My clippings below collapse a 255-page book into 6 pages, measured by using 12-point type in Microsoft Word.
Here are the selections I made:
The seven-year-olds “performed very similarly to adults on the measures of the understanding of regret,” Guttentag and Ferrell write. Seventy-six percent of them understood that David would likely feel worse. But the five-year-olds showed little understanding of the concept. About three-fourths of them said the boys would feel the same. It takes a few years for young brains to acquire the strength and muscularity to perform the mental trapeze act—swinging between past and present and between reality and imagination—that regret demands.

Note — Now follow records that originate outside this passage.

import Mathlib
import Summits.Ventures.FusionMHD.Models.SAlphaSecondStableS15A3575Core0
import HarnessLib

/-!
# STABLE-POINT core at `((3 / 2), 143/40)`, piece 11 (`[14, 17]`): kernel-decided Taylor-model leaves ⇒ `F_11 > 0` and `amplitudeResidual (3 / 2) (143/40) F_11 F_11″ ≤ 0` on the piece ⇒ `EnergyDominatesOn` for its amplitude phase

LADDER-GRIDFUSION rung F3 («F3.BALLOON-sα-S3o2-SECOND-EDGE-HALVING-A3575»: the second-edge bracket at s = 3/2 HALVED from the stable side ([17/5, 15/4] → [17/5, 143/40]) (DIRECTOR RULING 67 (5) class / I4107 (2))); gridfusion-model-7 g10, 2026-08-28 (g8/g9 core lane).  Two `decide +kernel` calls (`OpModel.trig.pLeavesCheck`, scale
`2^60`, Taylor degree 10, 24 leaves of half-width 1/16) and the lane's soundness theorem `OpSem.trig.pos_of_pLeavesCheck`
(Literature/Analysis/ValidatedNumerics/TaylorModelZeroCert); lit-4's `energyDominatesOn_of_amplitude` (BallooningSAlphaStableSide) turns the two
sign facts into energy domination by `amplitudePhase (3 / 2) (143/40) F_11 F_11′` on the piece.  MODELLED: `s–α` model; nothing about a device.
No `native_decide`.  Citations: Freidberg 2014 §12.6.2 (12.97) [Freidberg2014]; Makino–Berz 2003 Alg. 2 [MakinoBerz2003]; Hartman 2002 XI.6.2
[Hartman2002].  Everything here is [instance data].
-/

open Literature.Analysis.ValidatedNumerics Literature.Analysis.ValidatedNumerics.PolyMP
open Literature.Analysis.ValidatedNumerics.NumericsMP Literature.Analysis.ValidatedNumerics.ExpPoly
open Literature.MathematicalPhysics.MHD.Ballooning
open Real Set

namespace Summit.Ventures.FusionMHD.Models

namespace SAlphaSecondStableS15A3575

/-- KERNEL CHECK (residual leaves of piece 11). [instance data] -/
theorem ss153575_res11_ok : OpModel.trig.pLeavesCheck ss153575Prm (2 ^ 60) (ss153575Prog Zc11 (Poly.deriv (Poly.deriv Zc11))) [] ss153575Leaves11 = true := by
  decide +kernel

/-- KERNEL CHECK (positivity leaves of piece 11). [instance data] -/
theorem ss153575_pos11_ok : OpModel.trig.pLeavesCheck ss153575Prm (2 ^ 60) (ss153575PosProg Zc11) [] ss153575Leaves11 = true := by
  decide +kernel

/-- The leaves tile `[14, 17]`. [instance data] -/
theorem ss153575_tiles11 : tiles (14 : ℚ) (ss153575Leaves11.map fun l => (l.e, l.k)) (17 : ℚ) = true := by
  decide +kernel

/-- **PIECE 11**: the phase of `F_11` dominates the `s–α` energy on `[14, 17]` at `(s, α) = ((3 / 2), 143/40)`. [instance data] -/
theorem ss153575_dominates11 :
    SAlpha.EnergyDominatesOn (3 / 2) (143 / 40) (SAlpha.amplitudePhase (3 / 2) (143 / 40) (Poly.eval Zc11) (Poly.eval (Poly.deriv Zc11)))
      (Icc (14 : ℝ) (17 : ℝ)) := by
  have h := ss153575_dominates (lf := Zc11) (x := 14) (y := 17) (by norm_num) ss153575_tiles11 ss153575_res11_ok ss153575_pos11_ok
  norm_num at h
  exact h

end SAlphaSecondStableS15A3575

end Summit.Ventures.FusionMHD.Models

Only 1 percent of our respondents said that they never engage in such behavior—and fewer than 17 percent do it rarely. Meanwhile, about 43 percent report doing it frequently or all the time. In all, a whopping 82 percent say that this activity is at least occasionally part of their lives, making Americans far more likely to experience regret than they are to floss their teeth.
But the most common negative emotion—and the second most common emotion of any kind—was regret. The only emotion mentioned more often than regret was love.

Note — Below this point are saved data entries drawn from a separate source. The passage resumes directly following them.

import Mathlib
import HarnessLib
import Literature.Analysis.FluidPDE.VorticityCalculus
import Summits.NavierStokesRegularity.NavierStokesRegularity.Theses.PoloidalWindowDoor
import Summits.NavierStokesRegularity.NavierStokesRegularity.Theses.LoopPeriodRatchet
import Summits.NavierStokesRegularity.NavierStokesRegularity.Theorems.PoloidalWindowDoorPoloidalWindowRigidityWindow
import Summits.NavierStokesRegularity.NavierStokesRegularity.Theorems.SymmetryModuliCountSymmetricLiouville
import Summits.NavierStokesRegularity.NavierStokesRegularity.Theorems.PoloidalWindowDoorPoloidalWindowRigidityHotLoopsReduction
import Summits.NavierStokesRegularity.NavierStokesRegularity.Theorems.PoloidalWindowDoorPoloidalWindowRigidityHotHullCompactness
import Summits.NavierStokesRegularity.NavierStokesRegularity.Theorems.PoloidalWindowDoorPoloidalWindowRigidityPoloidalExtremal
import Summits.NavierStokesRegularity.NavierStokesRegularity.Theorems.PoloidalWindowDoorPoloidalWindowRigidityPoloidalExtremalSelfRecurrent
import Summits.NavierStokesRegularity.NavierStokesRegularity.Theorems.PoloidalWindowDoorPoloidalWindowRigiditySymmetryGerms
import Summits.NavierStokesRegularity.NavierStokesRegularity.Theorems.PoloidalWindowDoorPoloidalWindowRigidityVerticalShearGerm
import Summits.NavierStokesRegularity.NavierStokesRegularity.Theorems.PoloidalWindowDoorLrcModEntireFarThreadReduction
import Summits.NavierStokesRegularity.NavierStokesRegularity.Theorems.PoloidalWindowDoorLrcModEntireThreadDichotomy
import Summits.NavierStokesRegularity.NavierStokesRegularity.Theorems.PoloidalWindowDoorLrcModEntireThreadPins
import Summits.NavierStokesRegularity.NavierStokesRegularity.Theorems.PoloidalWindowDoorLrcModEntireIff
import Summits.NavierStokesRegularity.NavierStokesRegularity.Theorems.PoloidalWindowDoorLrcModEntireUntwistedGerm
import Summits.NavierStokesRegularity.NavierStokesRegularity.Theorems.PoloidalWindowDoorLrcModEntireTwistingTHLocalHypGerm
import Summits.NavierStokesRegularity.NavierStokesRegularity.Theorems.PoloidalWindowDoorLrcModEntireTwistingTHLocalNonUmbilic
import Summits.NavierStokesRegularity.NavierStokesRegularity.Theorems.PoloidalWindowDoorLrcModEntireTwistingTHLocalGalilean
import Summits.NavierStokesRegularity.NavierStokesRegularity.Theorems.PoloidalWindowDoorLrcModEntireTwistingTHLocalNormalFormRS
import Summits.NavierStokesRegularity.NavierStokesRegularity.Theorems.SymmetricLiouville.Negative.SmallConstantGap
import Summits.NavierStokesRegularity.NavierStokesRegularity.Theorems.SymmetricLiouville.Negative.NonlinearLoadBearing
import Summits.NavierStokesRegularity.NavierStokesRegularity.Theorems.PoloidalWindowDoorPoloidalWindowRigidityLeastPinAnisotropicGap
import Summits.NavierStokesRegularity.NavierStokesRegularity.Theorems.PoloidalWindowDoorPoloidalWindowRigidityLeastPinNoPinLoss
import Summits.NavierStokesRegularity.NavierStokesRegularity.Theorems.PoloidalWindowDoorPoloidalWindowRigidityEternalCoreParaboloidGap
import Summits.NavierStokesRegularity.NavierStokesRegularity.Theorems.PoloidalWindowDoorPoloidalWindowRigidityEternalCoreScalingCore
import Literature.Analysis.FluidPDE.TypeIAncientMildRescale
import Literature.Analysis.FluidPDE.NSBoundedMildSmoothing
import Summits.NavierStokesRegularity.NavierStokesRegularity.Theorems.PoloidalWindowDoorPoloidalWindowRigidityHotSplitRidgeKernels
import Summits.NavierStokesRegularity.NavierStokesRegularity.Theorems.PoloidalWindowDoorPoloidalWindowRigidityStrata
import Summits.NavierStokesRegularity.NavierStokesRegularity.Theorems.PoloidalWindowDoorPoloidalWindowRigidityHotHullSlabUniform
import Literature.Analysis.FluidPDE.AxisymmetricEuler
import Summits.NavierStokesRegularity.NavierStokesRegularity.Theorems.SymmetryModuliCountAxisymEndLiouville
import Summits.NavierStokesRegularity.NavierStokesRegularity.Theorems.PoloidalWindowDoorPoloidalWindowRigidityEternalWebVerticalCore
import Summits.NavierStokesRegularity.NavierStokesRegularity.Theorems.PoloidalWindowDoorPoloidalWindowRigidityPeriodic
import Literature.Analysis.FluidPDE.PineauVicolRSS
import Literature.Analysis.FluidPDE.AxisymmetricVorticityTransport
import Literature.Analysis.FluidPDE.AxisymNoSwirlVorticity
import Summits.NavierStokesRegularity.NavierStokesRegularity.Theses.CoriolisHead
import Summits.NavierStokesRegularity.NavierStokesRegularity.Theorems.CoriolisHeadCounterRotatingLiouville
import Summits.NavierStokesRegularity.NavierStokesRegularity.Theorems.TypeICertificateLadderTargetSolitonLawsProfile
import Summits.NavierStokesRegularity.NavierStokesRegularity.Theorems.AdaptedFrequencyTangentFlowTransferAncientPressure
import Summits.NavierStokesRegularity.NavierStokesRegularity.Theorems.PoloidalWindowDoorPoloidalWindowRigidityNearIdentityDefs
import Summits.NavierStokesRegularity.NavierStokesRegularity.Theorems.PoloidalWindowDoorPoloidalWindowRigidityZeroSpin
import Summits.NavierStokesRegularity.NavierStokesRegularity.Theorems.PoloidalWindowDoorPoloidalWindowRigidityNearOneFloor
import Summits.NavierStokesRegularity.NavierStokesRegularity.Theorems.PoloidalWindowDoorPoloidalWindowRigidityNearOneScalingGroup
import Summits.NavierStokesRegularity.NavierStokesRegularity.Theorems.PoloidalWindowDoorPoloidalWindowRigidityNearIdentityExtraction
import Summits.NavierStokesRegularity.NavierStokesRegularity.Theorems.PoloidalWindowDoorPoloidalWindowRigidityNearIdentityAxisymEnd

/-!
# Crux `PoloidalWindowRigidity` (K2, stmt-19708) + item `LrcModEntire` (stmt-20428) — LINE 32 `crystal` (v1.0; sorries 3 = hand H2 + the two re-cut cells)
# (IDEATOR seat ns-idea-8, generation 14; lens «barrier» — the precisely-typed object JUST OUTSIDE every class LINES 18–31 killed: the BREATHER LATTICE)

THESIS — THE CRYSTAL.  LINES 28–31 proved METRIC facts about single symmetries of a pinned peakless critical element (near-one / near-identity floors, bounded
rotation orders, no helix, no axisymmetry, no screw-scaling SOLITON (H1, PROVED in LINE 31 by the zero-spin lever)).  NEW LEVER: give the symmetry SET its GROUP
structure.  The rotation angles about a centre `c` and the logarithms of the screw-scaling factors about `c` are SUBGROUPS of `(ℝ,+)` (§44: the port's group law
`IsScrew.mul/inv/zpow` transported to `IsScrewAbout c`); `RotationOrderAt` and the any-angle near-one floor `RotatedNearOneAt` (both PROVED, U3a + H1) say each has
ISOLATED ZERO; Mathlib's `AddSubgroup.cyclic_of_isolated_zero` makes them CYCLIC; the full turn `2π` pins the first generator to `2π/n`, `n ≤ M(C,B)`.  RESULT
(§45, PROVED, 0 sorry): `crystalAt_of : AnisotropicGap → ∀ C, CrystalAt C` — about every bounded centre the vertical similarity group of a pinned peakless profile is
the CRYSTAL `{(jθ₀ + 2πk/n, e^{jℓ₀})} ≅ C_n × ℤ` with ONE coarse generator `g₀ = (θ₀, e^{ℓ₀})`, `ℓ₀ ≥ ρ'(C,B)` — a ROTATION-TWISTED BACKWARD DSS profile, i.e.
(similarity variables) a solution PERIODIC MODULO ROTATION with period `S = 2ℓ₀`: the Navier–Stokes BREATHER of Pineau–Vicol (arXiv:2607.09619 (1.13), p. 8) —
or the FINITE group `C_n` (`ℓ₀ = 0`).  So the residue splits into exactly two typed targets: HAND H2 `NoPinnedBreather` (§46, OPEN: no pinned peakless profile
has a screw-scaling symmetry with factor `λ > 1`; the column's «no shrinking breathers» statement = the pinned, poloidal, decay-free, ALL-periods form of the
backward (R)DSS Liouville conjecture, of which PV Thm 1.7 / LINES 28–30 settle only the small-period range) and the cells RE-CUT to a FINITE CYCLIC point group
(§47 `CellCrystalWeb` / `CellCrystalSyndetic`: ONE structure datum `FiniteGroupAt C` — PROVED from H2 + U3a, §46 — replaces the eight symmetry binders of
POINT-WEB / POINT-SYNDETIC).  Kernels §48 (PROVED): POINT cells ⇐ H2 ∧ CRYSTAL cells; compositions conclude ⟨19708⟩ / ⟨20428⟩ BY NAME.
WHY NOVEL vs the listed routes/lines.  Tree prior art, cited BY NAME: `ScenarioCensus.RotationOrder.stabAngles` (ns-idea-2) is the CLOSED rotation subgroup
of a slice with its class-level dichotomy cyclic-or-axisymmetric, `…RotationOrderAxis.axis_unique_of_nontrivial` / `row_Apa2T_holds` / `centre_on_axis_of_nontrivial`
make the axis unique and put the scaling centre on it, `…PointGroupCentre` (LINE 30 annex) makes the scaling centre unique, LINE 28's `ScalingGroupAt` is
the pure-DSS (`θ = 0`) trichotomy, LINE 30 §40 bounds rotation orders; `DulacContraction` (8561) / `SymmetricLiouville` (4053) state DSS Liouville theorems
in local-energy / decaying classes the column's class is not in; `CoriolisHead`, `CorkscrewDynamo` treat solitons only.  NEW here: the ANY-ANGLE scaling
lattice (needs the column's pinned floors — no class-level analogue exists, DSS Liouville being open), its assembly with the rotation lattice into ONE typed
structure theorem with class-uniform bounds, and the typed dichotomy BREATHER-LATTICE / FINITE that ISOLATES the breather as the column's next hand (H2).
FILE LAYOUT.  = LINE 31 `Lines/zero_spin.lean` (tree 61174b0c95ee) VERBATIM (§0–§43) except: namespace `…Crystal`; §35's inline zero-spin kernel REPLACED by the
import of its port `Theorems/…ZeroSpin` (★ p729227) with H1 `noPinnedScrewSoliton_holds` closed BY NAME (critic R1); the two POINT-cell stubs and their
compositions REMOVED (the cells stay as definitions, now DERIVED from the crystal cells); §44–§48 NEW.
* bears_on: LADDER-NS N0, rung N0-LocalTubeDoorPoloidal (THICK column); instrument row: `RotationOrderAt` × `RotatedNearOneAt` × `AddSubgroup.cyclic_of_isolated_zero`.
* CHEAPEST FALSIFIER (of the lever; RAN, in-Lean): if the symmetry angles/log-factors were not closed under composition and inversion about a FIXED centre the
  lattices would not exist — `rotationSubgroup` / `logScalingSubgroup` elaborate as `AddSubgroup ℝ` (§45).  Of H2: a pinned poloidal backward RDSS profile — none
  is known to exist in any class (their existence is Type-I blow-up); PV Thm 1.7 excludes the near-identity ones under decay, LINES 28–30 without.
* HANDS wired by name: U3a (data), U3b, U2b, U4b (tree); H1 PROVED (§35); H2 OPEN (§46).  Shared hypotheses `hS0 : S0Statement`, `hG : …FrequencyGrowthExponent`.
* LABELS: files-only line of a door route; no cell / crux / route item closed; 19708 / 20428 OPEN; no summit is proved by any line; NS regularity NOT proved.
-/
noncomputable section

A 2016 study that tracked the choices and behavior of more than a hundred Swedes found that participants ended up regretting about 30 percent of the decisions they’d made during the previous week.

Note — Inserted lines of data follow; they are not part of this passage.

import Literature.NumberTheory.Automorphic.ResGLnKugaHarmonic
import Literature.NumberTheory.Automorphic.AutomorphicRepInfinitesimalCharacter
import Literature.Algebra.Lie.CasimirElement
import HarnessLib

/-!
# The trace-form Casimir operator acts by a scalar on the forms of a clean automorphic
# representation of `GL_n(𝔸_K)`

Topic `NumberTheory/Automorphic`; namespace `Literature.NumberTheory.Automorphic.ConeDictionary`
(vocabulary of `ResGLnKugaHarmonic`).  Definitional re-typings (defs with bodies) and theorems; no
named fact, no `sorry`.

The hypothesis `hc` of the Step-2 assembly `ResGLnKugaHarmonic.d_eq_zero_and_coclosed_of_casimir_scalar`
(Borel's injectivity of cuspidal cohomology, `ResGLnCuspidalCohomologyApex`): for an automorphic
representation datum `π = W / W'` of `GL_n(𝔸_K)` with `W' = ⊥`, the Casimir operator
`C_W = ∑_t π(b_t) π(b^t)` of the real trace form (`GKCasimir.op` over the adapted basis `bD` and its
dual `dD`) acts on `W` by a SCALAR:

* `bDBasis`, `trFormD` — the adapted basis and the trace form re-typed over the Lie algebra of the
  datum, `trFormD_nondegenerate/isSymm/lieInvariant`;
* `lift_casimirElement` — the Casimir ELEMENT `Ω = ∑_t ι(b_t) ι(b^t) ∈ U(𝔤)`
  (`Literature.Algebra.Lie.casimirElement`) acts through any Lie action `ρ` as `GKCasimir.op ρ bD dD`;
  `casimirElement_mem_centerU` — `Ω ∈ Z(𝔤)` (`casimirElement_mem_center`);
* **`exists_op_lieRepW_eq_smul`** — `Z(𝔤)` acts on `W / W'` by scalars
  (`AutomorphicRepData.exists_forall_applyFree_sub_smul_mem`, Borel–Jacquet 4.6 / Langlands Prop. 2,
  proved in `AutomorphicRepInfinitesimalCharacter`), whence for `W' = ⊥`: `C_W = c` on `W`.

[cite: BorelWallach2000, I §2.3; II §2.5] [cite: BorelJacquet1979, 4.6]

## References

* A. Borel, N. Wallach, *Continuous cohomology, discrete subgroups, and representations of reductive
  groups*, 2nd ed. (2000), I §2.3, II §2.5 (held). [BorelWallach2000]
* A. Borel, H. Jacquet, *Automorphic forms and automorphic representations*, Corvallis (1979), 4.6.
  [BorelJacquet1979]
-/

noncomputable section

namespace Literature.NumberTheory.Automorphic

-- Mathlib idiom (as in `GKModules`): commutator bracket on matrix algebras and `Module.End`
attribute [local instance 100] LieRing.ofAssociativeRing

-- `Classical`: the place subtypes indexing `mixedSpace K` are `Fintype` classically (as in `AdelicGLnGlue`).
open scoped TensorProduct Classical _root_.Matrix
open _root_.NumberField _root_.NumberField.mixedEmbedding _root_.UniversalEnvelopingAlgebra

namespace ConeDictionary

section Retype

variable (n : ℕ) (K : Type) [Field K] [NumberField K] (hcpt : isCompact_glFiniteIntegralLevel n K)

set_option maxHeartbeats 800000 in
-- one-time re-typing over the datum (definitional)
/-- The adapted basis of `𝔤`, as a basis of the Lie algebra of the datum. [folklore] -/
def bDBasis : Module.Basis (Fin (ResGLnCartan.pZeroDim n K) ⊕ Fin (ResGLnCartan.kDim n K)) ℝ (𝔤D n K hcpt) :=
  ResGLnCartan.adaptedBasis n K

/-- `bDBasis t = bD t`. [folklore] -/
@[simp] theorem bDBasis_apply (t : Fin (ResGLnCartan.pZeroDim n K) ⊕ Fin (ResGLnCartan.kDim n K)) :
    bDBasis n K hcpt t = bD n K hcpt t := rfl

set_option maxHeartbeats 800000 in
-- as above
/-- The real trace form `B(X, Y) = Re tr_{K_∞/ℝ}(XY)` on the Lie algebra of the datum. [folklore] -/
def trFormD : LinearMap.BilinForm ℝ (𝔤D n K hcpt) := ResGLnCartan.trForm n K

set_option maxHeartbeats 800000 in
-- as above
/-- `B` is non-degenerate. [folklore] -/
theorem trFormD_nondegenerate : (trFormD n K hcpt).Nondegenerate := ResGLnCartan.trForm_nondegenerate (n := n) (K := K)

set_option maxHeartbeats 800000 in
-- as above
/-- `B` is symmetric. [folklore] -/
theorem trFormD_isSymm : (trFormD n K hcpt).IsSymm := ResGLnCartan.trForm_isSymm (n := n) (K := K)

set_option maxHeartbeats 800000 in
-- as above
/-- `B` is invariant. [folklore] -/
theorem trFormD_lieInvariant : (trFormD n K hcpt).lieInvariant (𝔤D n K hcpt) :=
  fun X Y Z => ResGLnCartan.trForm_lieInvariant (n := n) (K := K) X Y Z

set_option maxHeartbeats 800000 in
-- as above
/-- The `B`-dual basis of `bDBasis` is `dD`. [folklore] -/
@[simp] theorem dualBasis_bDBasis (t : Fin (ResGLnCartan.pZeroDim n K) ⊕ Fin (ResGLnCartan.kDim n K)) :
    (trFormD n K hcpt).dualBasis (trFormD_nondegenerate n K hcpt) (bDBasis n K hcpt) t = dD n K hcpt t := rfl

/-- **The Casimir element `Ω = ∑_t ι(b_t) ι(b^t) ∈ U(𝔤)` acts through a Lie action `ρ` as the
Casimir operator `∑_t ρ(b_t) ρ(b^t)`.** [cite: BorelWallach2000, I §2.3] -/
theorem lift_casimirElement {V : Type*} [AddCommGroup V] [Module ℂ V] (ρ : 𝔤D n K hcpt →ₗ⁅ℝ⁆ Module.End ℂ V) :
    lift ℝ ρ (Literature.Algebra.Lie.casimirElement (trFormD n K hcpt) (trFormD_nondegenerate n K hcpt) (bDBasis n K hcpt)) =
      GKCasimir.op (AutomorphyDatum.gl n K hcpt).arch ρ (bD n K hcpt) (dD n K hcpt) := by
  rw [Literature.Algebra.Lie.casimirElement_eq_sum_ιMul, map_sum, GKCasimir.op]
  refine Finset.sum_congr rfl fun t _ => ?_
  rw [Literature.Algebra.Lie.ιMul_apply, map_mul, lift_ι_apply, lift_ι_apply, dualBasis_bDBasis, bDBasis_apply]

/-- **`Ω ∈ Z(𝔤)`.** [cite: BorelWallach2000, I §2.3] -/
theorem casimirElement_mem_centerU :
    Literature.Algebra.Lie.casimirElement (trFormD n K hcpt) (trFormD_nondegenerate n K hcpt) (bDBasis n K hcpt) ∈
      centerU (AutomorphyDatum.gl n K hcpt).arch :=
  Literature.Algebra.Lie.casimirElement_mem_center (trFormD_isSymm n K hcpt) (trFormD_lieInvariant n K hcpt) _

end Retype

variable {n : ℕ} {K : Type} [Field K] [NumberField K] {hcpt : isCompact_glFiniteIntegralLevel n K}
  (π : AutomorphicRepData (AutomorphyDatum.gl n K hcpt))

/-- **The trace-form Casimir operator acts on the forms `W` of a clean (`W' = ⊥`) automorphic
representation of `GL_n(𝔸_K)` by a scalar** — `Z(𝔤)` acts on the irreducible `W / W'` by scalars
(Borel–Jacquet 4.6, `AutomorphicRepData.exists_forall_applyFree_sub_smul_mem`) and `Ω ∈ Z(𝔤)`.
This is the hypothesis `hc` of `d_eq_zero_and_coclosed_of_casimir_scalar`.
[cite: BorelJacquet1979, 4.6] [cite: BorelWallach2000, II §2.5] -/
theorem exists_op_lieRepW_eq_smul (hW' : π.W' = ⊥) :
    ∃ c : ℂ, ∀ v : π.W,
      GKCasimir.op (AutomorphyDatum.gl n K hcpt).arch π.lieRepW (bD n K hcpt) (dD n K hcpt) v = c • v := by
  obtain ⟨p, hp⟩ := freeToEnveloping_surjective (AutomorphyDatum.gl n K hcpt).arch
    (Literature.Algebra.Lie.casimirElement (trFormD n K hcpt) (trFormD_nondegenerate n K hcpt) (bDBasis n K hcpt))
  have hpc : IsCentralWord p := by
    change freeToEnveloping _ p ∈ centerU (AutomorphyDatum.gl n K hcpt).arch
    rw [hp]
    exact casimirElement_mem_centerU n K hcpt
  obtain ⟨c, hc⟩ := π.exists_forall_applyFree_sub_smul_mem hpc
  refine ⟨c, fun v => ?_⟩
  have h := hc v v.2
  rw [hW', Submodule.mem_bot, sub_eq_zero] at h
  apply Subtype.ext
  rw [← lift_casimirElement n K hcpt π.lieRepW, ← hp, π.coe_lift_lieRepW_freeToEnveloping p v, h, Submodule.coe_smul]

end ConeDictionary

end Literature.NumberTheory.Automorphic

end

But the truth is different. You’re much more likely to have a Silver Emma moment than a Bronze Borghini one. When researchers have tracked people’s thoughts by asking them to keep daily diaries or by pinging them randomly to ask what’s on their mind, they’ve discovered that If Onlys outnumber At Leasts in people’s lives—often by a wide margin. One study found that 80 percent of the counterfactuals people generate are If Onlys.
Regret is the quintessential upward counterfactual—the ultimate If Only.
Perhaps you’re familiar with the First Law of Holes: “When you find yourself in a hole, stop digging.” And perhaps you’ve ignored this law.
The psychological concept is known as “escalation of commitment to a failing course of action.” It’s one of the many cognitive biases that can pollute our decisions.
A look at the research shows that regret, handled correctly, offers three broad benefits. It can sharpen our decision-making skills. It can elevate our performance on a range of tasks. And it can strengthen our sense of meaning and connectedness.
Foundation regrets arise from our failures of foresight and conscientiousness. Like all deep structure regrets, they start with a choice. At some early moment, we face a series of decisions. One set represents the path of the ant. These choices require short-term sacrifice, but in the service of a long-term payoff. The other choices represent the path of the grasshopper. This route demands little exertion or assiduousness in the short run, but risks exacting a cost in the long run.
Foundation regrets sound like this: If only I’d done the work.
At the heart of all boldness regrets is the thwarted possibility of growth.
One thirty-three-year-old South African woman spoke for many when she wrote: I regret not having the courage to be more bold earlier in my career and caring too much what other people thought of me.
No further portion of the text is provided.